Task brief:
From the line with "Patrikis 2019, Lemma" through the line with "embeddings of the", inclusive, return each line of the data below exactly and leave the rest out.

[Saved data entries]
import Literature.NumberTheory.GaloisRepresentations.AlgebraicHeckeCharacterPurity
import Literature.FieldTheory.AlgClosed.AutomorphismExtension
import HarnessLib

/-!
# Line `Sketch` for the crux `ReciprocityUpToIrreducibility` (item stmt-Langlands-14328), wave N11-G:
# over a number field with a real place every algebraic Hecke character has parallel infinity type

Support file (closes nothing; stub `stub_infinityType_parallel_of_isReal` of the registered
skeleton of line `Sketch`, continuation lead c9).

Let `K` be a number field with at least one real place `w₀` and `χ` an idelic Hecke character of
`K` (tree `HeckeCharacter`) of infinity type `(p, q)` (`χ.HasInfinityType p q`:
`χ((x, 1)) = ∏_w ι_w(x_w)^{-p_w} \overline{ι_w(x_w)}^{-q_w}` near `1`).  Then `p_w = q_w` at every
complex place `w`: the type is PARALLEL, so `χ` is a power of the norm times a character of type
`(0, 0)`, i.e. of finite order (Weil 1956, §1: over a field that is not totally imaginary — a
fortiori over one with a real place — the type `A₀` characters are the `‖·‖^k ψ`, `ψ` of finite
order).

Proof (every ingredient is a proved tree theorem).  Write `n_φ = embExponent p q φ` for the
exponent of the embedding `φ : K → ℂ` (`p_w + q_w` at a real place, `p_w` at `φ = σ_w`, `q_w` at
`φ = σ̄_w` for a complex one).

* Purity (`HasInfinityType.exists_embExponent_add_conjugate_eq`, Weil; Patrikis 2019, Lemma 2.1.3):
  there is a weight `wt` with `n_φ + n_φ̄ = wt` for all `φ`, and the SAME identity holds for every
  `Aut(ℂ)`-conjugate type `^σ(p, q)`, whose exponents are `n^σ_φ = n_{σ⁻¹ ∘ φ}`
  (`HasInfinityType.embExponent_autConjType_add_conjugate_eq`, `embExponent_autConjType`):
  `n_{σ⁻¹φ} + n_{σ⁻¹φ̄} = wt` for all `σ ∈ Aut(ℂ)` and all `φ`.
* `Aut(ℂ)` is transitive on the embeddings of the countable field `K`
  (`Literature.FieldTheory.AlgClosed.exists_ringEquiv_apply_eq`): for any `φ` pick `σ` with
  `σ ∘ φ = φ₀ := σ_{w₀}`, the REAL embedding of the real place `w₀` (`φ̄₀ = φ₀`).  The identity at
  `(σ, φ₀)` reads `n_φ + n_φ = wt`, i.e. `2 n_φ = wt` for EVERY embedding `φ`
  (`two_mul_embExponent_eq_of_isReal`).
* At a complex place `w`, `n_{σ_w} = p_w` and `n_{σ̄_w} = q_w`, so `2 p_w = wt = 2 q_w`.

References: A. Weil, *On a certain type of characters of the idèle-class group of an algebraic
number-field*, Proc. Int. Symp. Tokyo–Nikko 1955 (1956), 1–7, §1 [Weil1956].  S. Patrikis,
*Variations on a theorem of Tate*, Mem. AMS 258 (2019), Lemma 2.1.3 and §2.3 [Patrikis2019].
J.-P. Serre, *Abelian ℓ-adic representations and elliptic curves* (1968), Ch. II §3.3, remark
after the corollary (a field with a real place has only the characters `N^k ψ`) [SerreAbelianLadic1968].
-/

noncomputable section

set_option linter.dupNamespace false -- project-wide option (lakefile weak.linter.dupNamespace); `Summit.Langlands.Langlands` is the mandated namespace

open scoped NumberField Classical
open Filter IsDedekindDomain NumberField
open Literature.NumberTheory.GaloisRepresentations

namespace Summit.Langlands.Langlands.Theorems.ReciprocityUpToIrreducibility

/-- **`Aut(ℂ)` is transitive on the embeddings of a number field, `ℚ`-algebra form.**  For two
embeddings `φ ψ : K → ℂ` of a number field there is `σ ∈ Aut(ℂ) = (ℂ ≃ₐ[ℚ] ℂ)` with
`σ⁻¹ ∘ ψ = φ` (i.e. `σ ∘ φ = ψ`): `K` is countable and transcendence bases of `ℂ` over `φ(K)` and
over `ψ(K)` are equipotent (`Literature.FieldTheory.AlgClosed.exists_ringEquiv_apply_eq`; Lang,
*Algebra*, Ch. VIII §1, with Ch. V §2 for the extension to the algebraic closure).
[cite: Lang2002, Ch. VIII §1 Thm. 1.1 and Ch. V §2 Thm. 2.8] -/
theorem exists_algEquiv_symm_comp_eq {K : Type} [Field K] [NumberField K] (φ ψ : K →+* ℂ) :
    ∃ σ : ℂ ≃ₐ[ℚ] ℂ, (σ.symm : ℂ ≃ₐ[ℚ] ℂ).toAlgHom.toRingHom.comp ψ = φ := by
  haveI : Countable K := Countable.of_equiv _ (Module.finBasis ℚ K).equivFun.toEquiv.symm
  have hK : Cardinal.mk K ≤ Cardinal.aleph0 := Cardinal.mk_le_aleph0
  have hC : Cardinal.aleph0 < Cardinal.mk ℂ := by
    rw [Cardinal.mk_complex]; exact Cardinal.aleph0_lt_continuum
  obtain ⟨τ, hτ⟩ := Literature.FieldTheory.AlgClosed.exists_ringEquiv_apply_eq hC hK φ ψ
  let σ : ℂ ≃ₐ[ℚ] ℂ := AlgEquiv.ofRingEquiv (f := τ) fun x ↦ by simp
  refine ⟨σ, RingHom.ext fun x ↦ ?_⟩
  change σ.symm (ψ x) = φ x
  rw [AlgEquiv.symm_apply_eq]
  exact (hτ x).symm

/-- **Twice every exponent is the weight, over a field with a real embedding.**  If the exponents
`n_φ = embExponent p q φ` of a type `(p, q)` satisfy the weight identity `n^σ_φ + n^σ_φ̄ = wt` for
every conjugate type `^σ(p, q)` (`n^σ_φ = n_{σ⁻¹∘φ}`, `HeckeCharacter.embExponent_autConjType`) and
`K` has a real embedding `φ₀` (`φ̄₀ = φ₀`), then `2 n_φ = wt` for every embedding `φ`: choose `σ`
with `σ⁻¹ ∘ φ₀ = φ` (`exists_algEquiv_symm_comp_eq`) and read the identity at `(σ, φ₀)`.
Weil 1956, §1: the type of a character of type `A₀` of a field that is not totally imaginary is a
multiple of `∑_φ φ`. [cite: Weil1956, §1] -/
theorem two_mul_embExponent_eq_of_isReal {K : Type} [Field K] [NumberField K]
    {p q : InfinitePlace K → ℤ} {wt : ℤ}
    (hw : ∀ (σ : ℂ ≃ₐ[ℚ] ℂ) (φ : K →+* ℂ),
      HeckeCharacter.embExponent (HeckeCharacter.autConjType σ p q).1
          (HeckeCharacter.autConjType σ p q).2 φ +
        HeckeCharacter.embExponent (HeckeCharacter.autConjType σ p q).1
          (HeckeCharacter.autConjType σ p q).2 (ComplexEmbedding.conjugate φ) = wt)
    {φ₀ : K →+* ℂ} (hφ₀ : ComplexEmbedding.IsReal φ₀) (φ : K →+* ℂ) :
    2 * HeckeCharacter.embExponent p q φ = wt := by
  obtain ⟨σ, hσ⟩ := exists_algEquiv_symm_comp_eq φ φ₀
  have h := hw σ φ₀
  rw [ComplexEmbedding.isReal_iff.mp hφ₀, HeckeCharacter.embExponent_autConjType, hσ] at h
  omega

/-- **stub N11-G (Weil 1956, §1): over a number field with a real place every algebraic Hecke
character has parallel infinity type.**  If `K` has a real place and `χ` has infinity type
`(p, q)`, then `p_w = q_w` at every complex place `w`: by purity
(`HasInfinityType.exists_embExponent_add_conjugate_eq`,
`HasInfinityType.embExponent_autConjType_add_conjugate_eq`) and a real embedding, twice every
exponent is the weight (`two_mul_embExponent_eq_of_isReal`), and the exponents of `σ_w`, `σ̄_w` at a
complex place are `p_w`, `q_w`.  Hence `χ ‖·‖^{p}` has type `(0, 0)` for the common value and `χ` is
`‖·‖^{-k}` times a character of finite order (Serre 1968, Ch. II §3.3, remark; Weil 1956, §1).
[cite: Weil1956, §1] -/
theorem stub_infinityType_parallel_of_isReal :
    ∀ (K : Type) [Field K] [NumberField K], (∃ w₀ : NumberField.InfinitePlace K, w₀.IsReal) →
      ∀ (χ : HeckeCharacter K) (p q : NumberField.InfinitePlace K → ℤ), χ.HasInfinityType p q →
      ∀ w : NumberField.InfinitePlace K, w.IsComplex → p w = q w := by
  intro K _ _ hK χ p q h w hw
  obtain ⟨w₀, hw₀⟩ := hK
  obtain ⟨wt, hwt⟩ := h.exists_embExponent_add_conjugate_eq
  have hφ₀ : ComplexEmbedding.IsReal w₀.embedding := NumberField.InfinitePlace.isReal_iff.mp hw₀
  have key : ∀ φ : K →+* ℂ, 2 * HeckeCharacter.embExponent p q φ = wt :=
    two_mul_embExponent_eq_of_isReal
      (fun σ φ ↦ h.embExponent_autConjType_add_conjugate_eq σ hwt φ) hφ₀
  -- the exponents of `σ_w` and `σ̄_w` at the complex place `w` are `p_w` and `q_w`
  have hnr : ¬ ComplexEmbedding.IsReal w.embedding :=
    NumberField.InfinitePlace.isComplex_iff.mp hw
  have hnr' : ¬ ComplexEmbedding.IsReal (ComplexEmbedding.conjugate w.embedding) := by
    rwa [ComplexEmbedding.isReal_conjugate_iff]
  have hne : ComplexEmbedding.conjugate w.embedding ≠ w.embedding := fun h' ↦
    hnr (ComplexEmbedding.isReal_iff.mpr h')
  have hp := key w.embedding
  have hq := key (ComplexEmbedding.conjugate w.embedding)
  unfold HeckeCharacter.embExponent at hp hq
  rw [NumberField.InfinitePlace.mk_embedding, if_neg hnr, if_pos rfl] at hp
  rw [NumberField.InfinitePlace.mk_conjugate_eq, NumberField.InfinitePlace.mk_embedding, if_neg hnr',
    if_neg hne] at hq
  omega

end Summit.Langlands.Langlands.Theorems.ReciprocityUpToIrreducibility

end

Output below:
* Purity (`HasInfinityType.exists_embExponent_add_conjugate_eq`, Weil; Patrikis 2019, Lemma 2.1.3):
  there is a weight `wt` with `n_φ + n_φ̄ = wt` for all `φ`, and the SAME identity holds for every
  `Aut(ℂ)`-conjugate type `^σ(p, q)`, whose exponents are `n^σ_φ = n_{σ⁻¹ ∘ φ}`
  (`HasInfinityType.embExponent_autConjType_add_conjugate_eq`, `embExponent_autConjType`):
  `n_{σ⁻¹φ} + n_{σ⁻¹φ̄} = wt` for all `σ ∈ Aut(ℂ)` and all `φ`.
* `Aut(ℂ)` is transitive on the embeddings of the countable field `K`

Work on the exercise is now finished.